### Exercise details:
What number of lines in the material contain the word "gluckMap"? Give that number alone.

### Exercise input:
import Literature.Topology.FourManifolds.ToricBlowupModel
import Literature.Topology.FourManifolds.SphereComplexCoordinates
import Literature.Topology.FourManifolds.TorusCoordinates
import HarnessLib

/-!
# The toric model as the blow-up of `S² × ℝ²`: blow-down map, exceptional curve, and the
# involution on the complement of the blown-up point

Second file on the toric model `Ṽ = ToricBlowup.Model` of `Bl_p(ℂℙ¹ × ℂ)`
(`ToricBlowupModel.lean`). Reading `ℂℙ¹` as the round sphere `𝕊 2` through the stereographic
coordinate `ζ` (`SphereComplexCoordinates.lean`) and `ℂ` as the plane `𝔼 2 = ℝ²`, we identify
`Ṽ` minus its exceptional curve with `B ∖ {p}`, `B = 𝕊 2 × ℝ²`, `p = (N, 0)` (`N` the north
pole, `ζ(N) = ∞`):

* `ToricBlowup.toModel : 𝕊 2 × ℝ² → Model` — `(x, w) ↦ Φ₁ (ζ(x), w)` off the north pole and
  `(N, w) ↦ Φ₃ (0, w)` (junk at `p` itself); `ToricBlowup.blowDown : Model → 𝕊 2 × ℝ²` — the
  blow-down map `π`, a globally smooth map with `blowDown (toModel b) = b` for `b ≠ p`
  (`blowDown_toModel`) collapsing the exceptional curve `ToricBlowup.excep` to `p`
  (`blowDown_eq_basePt_iff`); `toModel (blowDown v) = v` off `excep` (`toModel_blowDown`).
* `ToricBlowup.toModelPH` — the two maps as an open partial homeomorphism
  `B ∖ {p} ≅ Model ∖ excep`, smooth with smooth inverse (`contMDiffOn_toModel`,
  `contMDiff_blowDown`), whence an open smooth embedding of the open submanifold `B ∖ {p}`.
* `ToricBlowup.twistB (x, w) = (moebius w x, w)` (`w` read as a complex number) and
  **`Ψ (toModel b) = toModel (twistB b)` for `w ≠ 0`** (`Ψ_toModel`): off the central fibre the
  monomial involution `Ψ` of the model is the fibrewise Möbius involution `ζ ↦ (w ζ)⁻¹` of
  `𝕊 2 × (ℝ² ∖ 0)`; and **`gluckMap (twistB (x, w)) = (moebius ‖w‖ x, w)`** (`gluckMap_twistB`):
  composed with Gluck's map `(x, w) ↦ (rot_{w/‖w‖} x, w)` it becomes the half-turn of `𝕊 2`
  followed by the dilation `ζ ↦ ζ/‖w‖` — a map which no longer winds around the fibre. This is
  the computation behind "the Gluck twist extends over `(S² × D²) # ℂℙ²`".

Sources: the elementary transformation / blow-up charts as in `ToricBlowupModel.lean` (Fulton,
*Introduction to toric varieties*, §§1.1, 2.4); Gluck's map `τ` from Gluck, *The embedding of
two-spheres in the four-sphere*, Trans. AMS 104 (1962), §8 (the tree's `Literature.Topology.FourManifolds.gluckMap`).
-/

noncomputable section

### Solution:
2